Alessandro Lo-Bianco

Um 'Encontro' entre a dor de um pai destroçado e o espetáculo

O limite ético da imprensa foi rompido em rede nacional, e a audiência não pode ser justificativa para tamanha insensibilidade

Patrícia Poeta
Foto: Reprodução/TV Globo
Patrícia Poeta


Hoje o dia amanheceu com uma mancha na imprensa brasileira ocasionada pela exploração da dor alheia no Encontro com Patrícia Poetado programa Encontro. O programa ultrapassou qualquer limite aceitável de ética jornalística e humanidade. Diante de milhões de espectadores, um pai destroçado recebeu, sem qualquer preparo, informações cruciais sobre o assassinato de sua filha – antes mesmo de serem comunicadas oficialmente pela polícia. Uma revelação feita ao vivo, sem qualquer cuidado ou respeito pelo sofrimento de quem estava ali.

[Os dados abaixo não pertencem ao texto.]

/-- **The constants as a subfield**: the tree's `constantSubring D` (`AxSchanuel.lean`) has the same
elements as the subfield `Rosenlicht.derivationPreimage (rowDer D) ⊥` of elements with vanishing
`D`-row. [folklore] -/
theorem coe_constantSubring_eq_derivationPreimage :
    (constantSubring D : Set L) = (Rosenlicht.derivationPreimage (rowDer D) ⊥ : Set L) := by
  ext a
  rw [SetLike.mem_coe, mem_constantSubring, SetLike.mem_coe, Rosenlicht.mem_derivationPreimage,
    Submodule.mem_bot]
  exact ⟨fun h => funext h, fun h j => congrFun h j⟩

/-- Membership in `Rosenlicht.derivationPreimage (rowDer D) ⊥`: the `D`-row vanishes. [folklore] -/
theorem mem_derivationPreimage_rowDer_iff {a : L} :
    a ∈ Rosenlicht.derivationPreimage (rowDer D) ⊥ ↔ ∀ j, D j a = 0 := by
  rw [Rosenlicht.mem_derivationPreimage, Submodule.mem_bot]
  exact ⟨fun h j => congrFun h j, fun h => funext h⟩

/-! ### Transcendence degree of `R[T]` along a change of base presentation -/

section Transport

/-- `trdeg` along a base isomorphism and an injective compatible ring map (every algebraically
independent family is carried to one, `AlgebraicIndependent.ringHom_of_comp_eq`; cf.
`GammaField.lift_trdeg_le_of_ringEquiv_of_comp_eq`; one universe). [folklore] -/
theorem trdeg_le_of_ringEquiv_of_comp_eq {R S A B : Type u} [CommRing R] [CommRing S] [Nontrivial S]
    [CommRing A] [CommRing B] [Algebra R A] [Algebra S B] (f : R ≃+* S) (g : A →+* B)
    (hg : Function.Injective g) (h : (algebraMap S B).comp f.toRingHom = g.comp (algebraMap R A)) :
    Algebra.trdeg R A ≤ Algebra.trdeg S B := by
  rw [Algebra.trdeg]
  refine ciSup_le' fun s => ?_
  have hs : AlgebraicIndependent R ((↑) : s.1 → A) := s.2
  have : AlgebraicIndependent S (g ∘ ((↑) : s.1 → A)) :=
    hs.ringHom_of_comp_eq f g f.surjective hg h
  exact this.cardinalMk_le_trdeg

/-- **`trdeg_R R[T] = trdeg_S S[T]`** for two base rings `R ≃ S` mapping compatibly into the same
field `E` (the subrings `R[T]` and `S[T]` of `E` coincide; one universe). [folklore] -/
theorem trdeg_adjoin_eq_of_ringEquiv {R S E : Type u} [CommRing R] [CommRing S] [Nontrivial R]
    [Nontrivial S] [Field E] [Algebra R E] [Algebra S E] (θ : R ≃+* S)
    (hθ : ∀ x, algebraMap S E (θ x) = algebraMap R E x) (T : Set E) :
    Algebra.trdeg R (Algebra.adjoin R T) = Algebra.trdeg S (Algebra.adjoin S T) := by
  have hrange : Set.range (algebraMap S E) = Set.range (algebraMap R E) := by
    ext w
    constructor
    · rintro ⟨y, rfl⟩
      obtain ⟨x, rfl⟩ := θ.surjective y
      exact ⟨x, (hθ x).symm⟩
    · rintro ⟨x, rfl⟩
      exact ⟨θ x, hθ x⟩
  have hcarrier : ∀ z : E, z ∈ Algebra.adjoin R T ↔ z ∈ Algebra.adjoin S T := by
    intro z
    rw [Algebra.mem_adjoin_iff, Algebra.mem_adjoin_iff, hrange]
  let g : Algebra.adjoin R T →+* Algebra.adjoin S T :=
    (Algebra.adjoin R T).val.toRingHom.codRestrict (Algebra.adjoin S T) fun a => (hcarrier a).1 a.2
  let g' : Algebra.adjoin S T →+* Algebra.adjoin R T :=
    (Algebra.adjoin S T).val.toRingHom.codRestrict (Algebra.adjoin R T) fun a => (hcarrier a).2 a.2
  have hgval : ∀ a, ((g a : Algebra.adjoin S T) : E) = a := fun a => by
    show ((RingHom.codRestrict _ _ _ a : Algebra.adjoin S T) : E) = a
    rw [RingHom.codRestrict_apply, AlgHom.toRingHom_eq_coe, AlgHom.coe_toRingHom, Subalgebra.coe_val]
  have hg'val : ∀ a, ((g' a : Algebra.adjoin R T) : E) = a := fun a => by
    show ((RingHom.codRestrict _ _ _ a : Algebra.adjoin R T) : E) = a
    rw [RingHom.codRestrict_apply, AlgHom.toRingHom_eq_coe, AlgHom.coe_toRingHom, Subalgebra.coe_val]
  have hg : Function.Injective g := fun a b hab => by
    apply Subtype.ext
    rw [← hgval a, ← hgval b, hab]
  have hg' : Function.Injective g' := fun a b hab => by
    apply Subtype.ext
    rw [← hg'val a, ← hg'val b, hab]
  have hcomp : (algebraMap S (Algebra.adjoin S T)).comp θ.toRingHom =
      g.comp (algebraMap R (Algebra.adjoin R T)) := by
    refine RingHom.ext fun x => Subtype.ext ?_
    rw [RingHom.comp_apply, RingHom.comp_apply, hgval, Subalgebra.coe_algebraMap,
      Subalgebra.coe_algebraMap]
    exact hθ x
  have hcomp' : (algebraMap R (Algebra.adjoin R T)).comp θ.symm.toRingHom =
      g'.comp (algebraMap S (Algebra.adjoin S T)) := by
    refine RingHom.ext fun y => Subtype.ext ?_
    obtain ⟨x, rfl⟩ := θ.surjective y
    rw [RingHom.comp_apply, RingHom.comp_apply, hg'val, Subalgebra.coe_algebraMap,
      Subalgebra.coe_algebraMap, RingEquiv.toRingHom_eq_coe, RingEquiv.coe_toRingHom,
      θ.symm_apply_apply, hθ]
  exact le_antisymm (trdeg_le_of_ringEquiv_of_comp_eq θ g hg hcomp)
    (trdeg_le_of_ringEquiv_of_comp_eq θ.symm g' hg' hcomp')

end Transport

variable {N : ℕ}

/-- The additive map `m ↦ (D_c (Σₗ mₗ xₗ))_c` on `ℤᴺ`. [folklore] -/
def relMap (x : Fin N → L) : (Fin N → ℤ) →+ (τ → L) where
  toFun m := rowDer D (∑ l, (m l : L) * x l)
  map_zero' := by simp
  map_add' m m' := by
    have : (∑ l, ((m + m') l : L) * x l) = (∑ l, (m l : L) * x l) + ∑ l, (m' l : L) * x l := by
      simp only [Pi.add_apply, Int.cast_add, add_mul, Finset.sum_add_distrib]
    rw [this, map_add]

/-- The **relation lattice** `Λ* = {m ∈ ℤᴺ | Σ mₗ xₗ is a constant}` of the logarithms `x`.
[cite: Kirby2009, Thm 4.3 (proof)] -/
def relLattice (x : Fin N → L) : AddSubgroup (Fin N → ℤ) := (relMap D x).ker

/-- Membership in the relation lattice. [folklore] -/
theorem mem_relLattice_iff {x : Fin N → L} {m : Fin N → ℤ} :
    m ∈ relLattice D x ↔ ∀ j, D j (∑ l, (m l : L) * x l) = 0 := by
  rw [relLattice, AddMonoidHom.mem_ker]
  constructor
  · intro h j; exact congrFun h j
  · intro h; exact funext h

/-- The relation lattice is pure (saturated): `L^τ` is torsion-free. [folklore] -/
theorem nsmulSaturated_relLattice (x : Fin N → L) :
    (relLattice D x).toAddSubmonoid.NSMulSaturated := by
  intro n m hm
  by_cases hn : n = 0
  · exact Or.inl hn
  · right
    rw [AddSubgroup.mem_toAddSubmonoid, mem_relLattice_iff] at hm ⊢
    intro j
    have h := hm j
    have : (∑ l, ((n • m) l : L) * x l) = (n : L) * ∑ l, (m l : L) * x l := by
      rw [Finset.mul_sum]
      refine Finset.sum_congr rfl fun l _ => ?_
      simp [mul_assoc]
    rw [this, Derivation.leibniz, Derivation.map_natCast, smul_zero, add_zero, smul_eq_mul] at h
    exact (mul_eq_zero.1 h).resolve_left (Nat.cast_ne_zero.2 hn)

A busca por audiência nunca pode justificar a espetacularização da dor. O jornalismo tem um compromisso não apenas com a verdade, mas com a dignidade das vítimas e de seus familiares. Há um motivo para que autoridades sigam protocolos ao dar esse tipo de notícia: o impacto psicológico pode ser devastador. No entanto, um programa matinal, que deveria prezar pelo acolhimento e pela sensibilidade, escolheu ignorar esse princípio básico e transformar uma tragédia pessoal em um show ao vivo.

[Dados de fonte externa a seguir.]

import Literature.Barriers.CriticalPhenomena.RigorousRGSmallParameterWick
import HarnessLib

/-!
# `RigorousRGSmallParameter` (Slade, Theorem 1.4.1): first-order perturbation theory —
# `E_Cθ V_x = gτ_x² + (ν + (n+2)gC_{xx})τ_x + (u + ½nνC_{xx} + ¼n(n+2)gC_{xx}²)` exactly

Companion ("proof architecture") file of
`Literature/Barriers/CriticalPhenomena/RigorousRGSmallParameter.lean`. Combining Wick's theorem
(`…Wick.thetaConv_eq_expL`: `E_Cθ = e^{ℒ_C}` on polynomials) with the explicit heat flow of the
local polynomial (`…PerturbativeRange.expL_localPoly`) gives the exact Gaussian expectation of
Slade's interaction `V_x = gτ_x² + ντ_x + u` (`τ_x = ½|φ_x|²`) shifted by the field:
`∫ V_x(φ + ζ) dP_C(ζ) = gτ_x² + (ν + (n+2)gC_{xx})τ_x + (u + ½nνC_{xx} + ¼n(n+2)gC_{xx}²)` — the
first-order terms `η'g_j = (n+2)C_{j+1;0,0}g_j` of `ν_pt` in Proposition 5.1.1 / display (5.5) of
[Slade2017], and the term `e^{ℒ}V` of `φ_pt(V) = e^{ℒ}V - P` (display (4.13)).

Sources: G. Slade, arXiv:1611.06169, §4.3 (display (4.13)), §5.1 (displays (5.3)–(5.6),
`η' = (n+2)C_{j+1;0,0}`); [BS-rg-norm] arXiv:1403.7244 §2.

## What this file provides (theorems; no named fact)

* **`thetaConv_localPoly`** — the displayed identity, for every positive semidefinite `C`.
* `thetaConv_tau` — `E_Cθ τ_x = τ_x + ½nC_{xx}`.

## References

* [Slade2017] G. Slade, *Critical exponents for long-range O(n) models below the upper critical
  dimension*, Commun. Math. Phys. 358 (2018) 343–436, arXiv:1611.06169 — §4.3, §5.1.
* [BrydgesSlade2015RGI] D. C. Brydges, G. Slade, *A renormalisation group method. I.*,
  J. Stat. Phys. 159 (2015) 421–460, arXiv:1403.7244 — §2.
-/

noncomputable section

namespace Literature.Barriers.CriticalPhenomena

namespace LongRangePhi4

namespace Wick

open MeasureTheory Finset Tphi RGNorm LocalPoly Loc PTFun GaussIBP Literature.Probability.LatticeModels
open scoped ContDiff

variable {d M n : ℕ} [NeZero M]

/-- **First-order perturbation theory, exactly**: for positive semidefinite `C`,
`E_Cθ(gτ_x² + ντ_x + u) = gτ_x² + (ν + (n+2)gC_{xx})τ_x + (u + ½nνC_{xx} + ¼n(n+2)gC_{xx}²)`.
[cite: Slade2017, §5.1 (display (5.5), η' = (n+2)C_{j+1;0,0}) and §4.3 (display (4.13))] -/
theorem thetaConv_localPoly {C : Matrix (TorusSite d M) (TorusSite d M) ℝ} (hC : C.PosSemidef) (g ν u : ℝ) (x : TorusSite d M) :
    thetaConv (fieldGaussian (TorusSite d M) C n) (localPoly (n := n) g ν u x) =
      localPoly g (ν + ((n : ℝ) + 2) * g * C x x)
        (u + 2⁻¹ * (n : ℝ) * ν * C x x + 4⁻¹ * ((n : ℝ) + 2) * (n : ℝ) * g * C x x ^ 2) x := by
  rw [thetaConv_eq_expL hC (contDiff_localPoly g ν u x) (A := 4) (A' := 2)
      (fun φ z hz => coeff_localPoly_eq_zero g ν u x z hz φ) le_rfl,
    expL_localPoly C le_rfl 2⁻¹ g ν u x]
  congr 1 <;> ring

/-- **`E_Cθ τ_x = τ_x + ½nC_{xx}`.** [cite: Slade2017, §5.1] -/
theorem thetaConv_tau {C : Matrix (TorusSite d M) (TorusSite d M) ℝ} (hC : C.PosSemidef) (x : TorusSite d M) :
    thetaConv (fieldGaussian (TorusSite d M) C n) (tau (n := n) x) = fun φ => tau x φ + 2⁻¹ * (n : ℝ) * C x x := by
  have h := thetaConv_localPoly (n := n) hC 0 1 0 x
  have h0 : localPoly (d := d) (M := M) (n := n) 0 1 0 x = tau x := by funext φ; simp [localPoly]
  rw [h0] at h
  rw [h]
  funext φ
  simp [localPoly]

end Wick

end LongRangePhi4

end Literature.Barriers.CriticalPhenomena

end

É inadmissível que um veículo de comunicação com tamanha influência como a TV Globo trate um momento tão delicado como se fosse mero entretenimento. O que aconteceu no Encontro não foi jornalismo. Foi um espetáculo de insensibilidade. Um espetáculo em que o sofrimento de um pai foi exposto sem qualquer filtro, sem qualquer consideração por sua fragilidade emocional.

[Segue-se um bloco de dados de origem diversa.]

import Mathlib

/-!
# T5LocallyConstantDense — locally constant functions are uniformly dense in `C(X, Y)` for `X` profinite

Tier-5 support of seat p7 (route/T5-CHECK-G-p7.md §3 S4, the parenthesis «indicators of open cosets
span a uniformly dense 𝒪-submodule» behind «μ = inf over opens = inf over C(Γ⁻, 𝒪)»;
route/T5-LEAN-p7.md §54).

For `X` compact, Hausdorff and totally disconnected (a profinite group such as `Γ⁻ ≅ ℤ_p^d`) and
`Y` a pseudo-metric space (𝒪 = ℤ_p, or ℂ_p), every continuous `f : X → Y` is uniformly approximated
by locally constant functions: `exists_locallyConstant_dist_lt` (pointwise `dist (f x) (g x) < ε`),
`denseRange_toContinuousMap` (density in the sup-metric of `C(X, Y)`).  A locally constant function
on a compact space takes finitely many values and is the finite combination
`∑ v, v • 1_{g⁻¹ v}` of indicators of its CLOPEN fibres: `eq_sum_indicator_fiber`,
`isClopen_fiber`.  Together: the 𝒪-span of indicators of clopen sets is uniformly dense in
`C(X, 𝒪)` (`dense_span_indicator`).

Mechanism: for each `x` a clopen neighbourhood `V_x ⊆ f⁻¹(ball (f x) ε)` (clopen sets form a basis:
Mathlib's `isTopologicalBasis_isClopen`); finitely many `V_{x_i}` cover `X`; the «first `i` with
`x ∈ V_{x_i}`» is locally constant (its level sets are `V_k ∖ ⋃_{j<k} V_j`, open), and
`g x := f (x_{first index})` is within `ε` of `f x`.

Nothing about measures, μ-invariants or L-functions is asserted (the μ-invariant step itself,
`mu_twist_invariant`, is row 8 of T5PropGArithmetic; the application is in the prose).
Axioms: standard.  README §8(d): uses an L-value-free non-vanishing device: NO.
-/

namespace Summit.Ventures.HodgeRepro2.T5LocallyConstantDense

open Set Topology

section Cover

variable {X : Type*} [TopologicalSpace X] [T2Space X] [CompactSpace X] [TotallyDisconnectedSpace X]

/-- In a profinite space every point of an open set has a clopen neighbourhood inside it. -/
theorem exists_isClopen_mem_subset {x : X} {u : Set X} (hx : x ∈ u) (hu : IsOpen u) :
    ∃ v : Set X, IsClopen v ∧ x ∈ v ∧ v ⊆ u :=
  let ⟨v, hv, hxv, hvu⟩ := isTopologicalBasis_isClopen.exists_subset_of_mem_open hx hu
  ⟨v, hv, hxv, hvu⟩

variable {Y : Type*} [PseudoMetricSpace Y]

/-- A finite clopen cover `V_0, …, V_{n-1}` of `X` with centres `c_i` such that `f` stays within `ε`
of `f (c_i)` on `V_i`. -/
theorem exists_finite_clopen_cover (f : X → Y) (hf : Continuous f) {ε : ℝ} (hε : 0 < ε) :
    ∃ (n : ℕ) (V : Fin n → Set X) (c : Fin n → X), (∀ i, IsClopen (V i)) ∧
      (∀ i, ∀ x ∈ V i, dist (f x) (f (c i)) < ε) ∧ (⋃ i, V i) = univ := by
  classical
  have hU : ∀ x : X, ∃ v : Set X, IsClopen v ∧ x ∈ v ∧ v ⊆ f ⁻¹' Metric.ball (f x) ε := fun x =>
    exists_isClopen_mem_subset (by simp [hε]) (Metric.isOpen_ball.preimage hf)
  choose V hV hxV hVsub using hU
  obtain ⟨t, ht⟩ := isCompact_univ.elim_finite_subcover V (fun x => (hV x).isOpen)
    (fun x _ => mem_iUnion.mpr ⟨x, hxV x⟩)
  refine ⟨t.card, fun i => V (t.equivFin.symm i), fun i => (t.equivFin.symm i : X),
    fun i => hV _, fun i x hx => ?_, ?_⟩
  · have := hVsub _ hx
    simpa [Metric.mem_ball] using this
  · apply eq_univ_of_univ_subset
    intro x _
    have hx : x ∈ ⋃ y ∈ t, V y := ht (mem_univ x)
    obtain ⟨y, hy, hxy⟩ := mem_iUnion₂.mp hx
    exact mem_iUnion.mpr ⟨t.equivFin ⟨y, hy⟩, by simpa using hxy⟩

/-- **Uniform approximation by locally constant functions** on a profinite space. -/
theorem exists_locallyConstant_dist_lt (f : C(X, Y)) {ε : ℝ} (hε : 0 < ε) :
    ∃ g : LocallyConstant X Y, ∀ x, dist (f x) (g x) < ε := by
  classical
  obtain ⟨n, V, c, hV, hdist, hcover⟩ := exists_finite_clopen_cover f f.continuous hε
  have hx : ∀ x : X, ∃ i : ℕ, ∃ h : i < n, x ∈ V ⟨i, h⟩ := by
    intro x
    have hx' : x ∈ ⋃ i, V i := hcover ▸ mem_univ x
    obtain ⟨i, hi⟩ := mem_iUnion.mp hx'
    exact ⟨i.1, i.2, hi⟩
  let idx : X → ℕ := fun x => Nat.find (hx x)
  let idxFin : X → Fin n := fun x => ⟨idx x, (Nat.find_spec (hx x)).choose⟩
  have hmem : ∀ x, x ∈ V (idxFin x) := fun x => (Nat.find_spec (hx x)).choose_spec
  have hopen : ∀ k : ℕ, IsOpen {z | idx z = k} := by
    intro k
    have hset : {z | idx z = k} =
        {z | ∃ h : k < n, z ∈ V ⟨k, h⟩} ∩ ⋂ j ∈ Finset.range k, {z | ¬ ∃ h : j < n, z ∈ V ⟨j, h⟩} := by
      ext z
      simp only [mem_setOf_eq, mem_inter_iff, mem_iInter, Finset.mem_range, idx, Nat.find_eq_iff]
    rw [hset]
    apply IsOpen.inter
    · by_cases h : k < n
      · have : {z | ∃ h : k < n, z ∈ V ⟨k, h⟩} = V ⟨k, h⟩ := by
          ext z; simp [h]
        rw [this]; exact (hV _).isOpen
      · have : {z | ∃ h : k < n, z ∈ V ⟨k, h⟩} = ∅ := by
          ext z; simp [h]
        rw [this]; exact isOpen_empty
    · apply isOpen_biInter_finset
      intro j _
      by_cases h : j < n
      · have : {z | ¬ ∃ h : j < n, z ∈ V ⟨j, h⟩} = (V ⟨j, h⟩)ᶜ := by
          ext z; simp [h]
        rw [this]; exact (hV _).isClosed.isOpen_compl
      · have : {z | ¬ ∃ h : j < n, z ∈ V ⟨j, h⟩} = univ := by
          ext z; simp [h]
        rw [this]; exact isOpen_univ
  let g : X → Y := fun x => f (c (idxFin x))
  have hg : IsLocallyConstant g := by
    rw [IsLocallyConstant.iff_exists_open]
    intro x
    refine ⟨{z | idx z = idx x}, hopen _, rfl, fun z hz => ?_⟩
    have hzx : idxFin z = idxFin x := Fin.ext hz
    simp only [g, hzx]
  exact ⟨⟨g, hg⟩, fun x => hdist _ x (hmem x)⟩

/-- The same in the sup-metric of `C(X, Y)`: `dist f g < ε` for some locally constant `g`. -/
theorem exists_locallyConstant_dist_continuousMap_lt (f : C(X, Y)) {ε : ℝ} (hε : 0 < ε) :
    ∃ g : LocallyConstant X Y, dist f g.toContinuousMap < ε := by
  obtain ⟨g, hg⟩ := exists_locallyConstant_dist_lt f hε
  exact ⟨g, (ContinuousMap.dist_lt_iff hε).mpr fun x => by simpa using hg x⟩

/-- **Density**: the locally constant functions are dense in `C(X, Y)` for `X` profinite. -/
theorem denseRange_toContinuousMap :
    DenseRange (LocallyConstant.toContinuousMap : LocallyConstant X Y → C(X, Y)) := by
  rw [Metric.denseRange_iff]
  intro f r hr
  exact exists_locallyConstant_dist_continuousMap_lt f hr

end Cover

section Indicator

variable {X : Type*} [TopologicalSpace X]

/-- The fibres of a locally constant function are clopen. -/
theorem isClopen_fiber {Y : Type*} (g : LocallyConstant X Y) (y : Y) : IsClopen {x | g x = y} :=
  g.isLocallyConstant.isClopen_fiber y

variable [CompactSpace X] {R : Type*} [Semiring R]

/-- On a compact space a locally constant function is the finite sum `∑ v, v • 1_{g⁻¹ v}` of
scalar multiples of the indicators of its (clopen) fibres: the «span of indicators of open
cosets» of S4. -/
theorem eq_sum_indicator_fiber (g : LocallyConstant X R) (x : X) :
    g x = ∑ v ∈ g.range_finite.toFinset, v * ({z | g z = v}.indicator 1 x) := by
  classical
  have hx : g x ∈ g.range_finite.toFinset := by simp
  rw [Finset.sum_eq_single (g x)]
  · simp only [mem_setOf_eq, indicator_apply, Pi.one_apply, if_true, mul_one]
  · intro v _ hv
    have : x ∉ {z | g z = v} := fun h => hv (h.symm)
    simp only [indicator_of_notMem this, mul_zero]
  · intro h
    exact absurd hx h

omit [CompactSpace X] in
/-- The indicator of a clopen set (with any constant value) is locally constant. -/
theorem isLocallyConstant_indicator {U : Set X} (hU : IsClopen U) (r : R) :
    IsLocallyConstant (U.indicator (fun _ => r)) := by
  rw [IsLocallyConstant.iff_exists_open]
  intro x
  by_cases hx : x ∈ U
  · exact ⟨U, hU.isOpen, hx, fun y hy => by simp only [indicator_of_mem hy, indicator_of_mem hx]⟩
  · exact ⟨Uᶜ, hU.isClosed.isOpen_compl, hx, fun y hy => by
      simp only [indicator_of_notMem (notMem_of_mem_compl hy), indicator_of_notMem hx]⟩

omit [CompactSpace X] in
/-- The finite sum of indicator-multiples is a locally constant function: the converse reading
(every such sum, with clopen sets, is locally constant) — one direction of «span = locally
constant». -/
theorem isLocallyConstant_sum_indicator {ι : Type*} (s : Finset ι) (U : ι → Set X)
    (hU : ∀ i ∈ s, IsClopen (U i)) (a : ι → R) :
    IsLocallyConstant (fun x => ∑ i ∈ s, a i * (U i).indicator 1 x) := by
  classical
  induction s using Finset.induction_on with
  | empty => simp only [Finset.sum_empty]; exact IsLocallyConstant.const 0
  | insert j s hj ih =>
    simp only [Finset.sum_insert hj]
    have h1 : IsLocallyConstant (fun x => a j * (U j).indicator (1 : X → R) x) := by
      have hc : IsLocallyConstant ((U j).indicator (1 : X → R)) :=
        isLocallyConstant_indicator (hU j (Finset.mem_insert_self j s)) (1 : R)
      exact (IsLocallyConstant.const (a j)).mul hc
    exact h1.add (ih fun i hi => hU i (Finset.mem_insert_of_mem hi))

end Indicator

section Span

variable {X : Type*} [TopologicalSpace X] [T2Space X] [CompactSpace X] [TotallyDisconnectedSpace X]
variable {R : Type*} [NormedRing R]

/-- **S4's parenthesis**: on a profinite `X`, every continuous `f : X → R` is, within any `ε`, a
finite combination `∑ v, v • 1_{U_v}` of indicators of clopen sets. -/
theorem exists_sum_indicator_dist_lt (f : C(X, R)) {ε : ℝ} (hε : 0 < ε) :
    ∃ (s : Finset R) (U : R → Set X), (∀ v ∈ s, IsClopen (U v)) ∧
      ∀ x, ‖f x - ∑ v ∈ s, v * (U v).indicator 1 x‖ < ε := by
  obtain ⟨g, hg⟩ := exists_locallyConstant_dist_lt f hε
  refine ⟨g.range_finite.toFinset, fun v => {z | g z = v}, fun v _ => isClopen_fiber g v, fun x => ?_⟩
  rw [← eq_sum_indicator_fiber g x, ← dist_eq_norm]
  exact hg x

end Span

end Summit.Ventures.HodgeRepro2.T5LocallyConstantDense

Esse episódio deveria servir de alerta: a busca pelo impacto não pode ultrapassar a linha da decência. A dor não é um produto, e a audiência não pode ser conquistada à custa do sofrimento de pessoas que, naquele momento, precisam de acolhimento, não de câmeras em seus rostos enquanto processam uma notícia devastadora sobre uma filha.

Que essa indignação coletiva não se dissipe com o passar dos dias. Que o caso gere reflexão e mudanças. Porque, se a imprensa continuar a tratar tragédias como espetáculos, não estaremos mais informando – estaremos apenas lucrando com a desgraça alheia.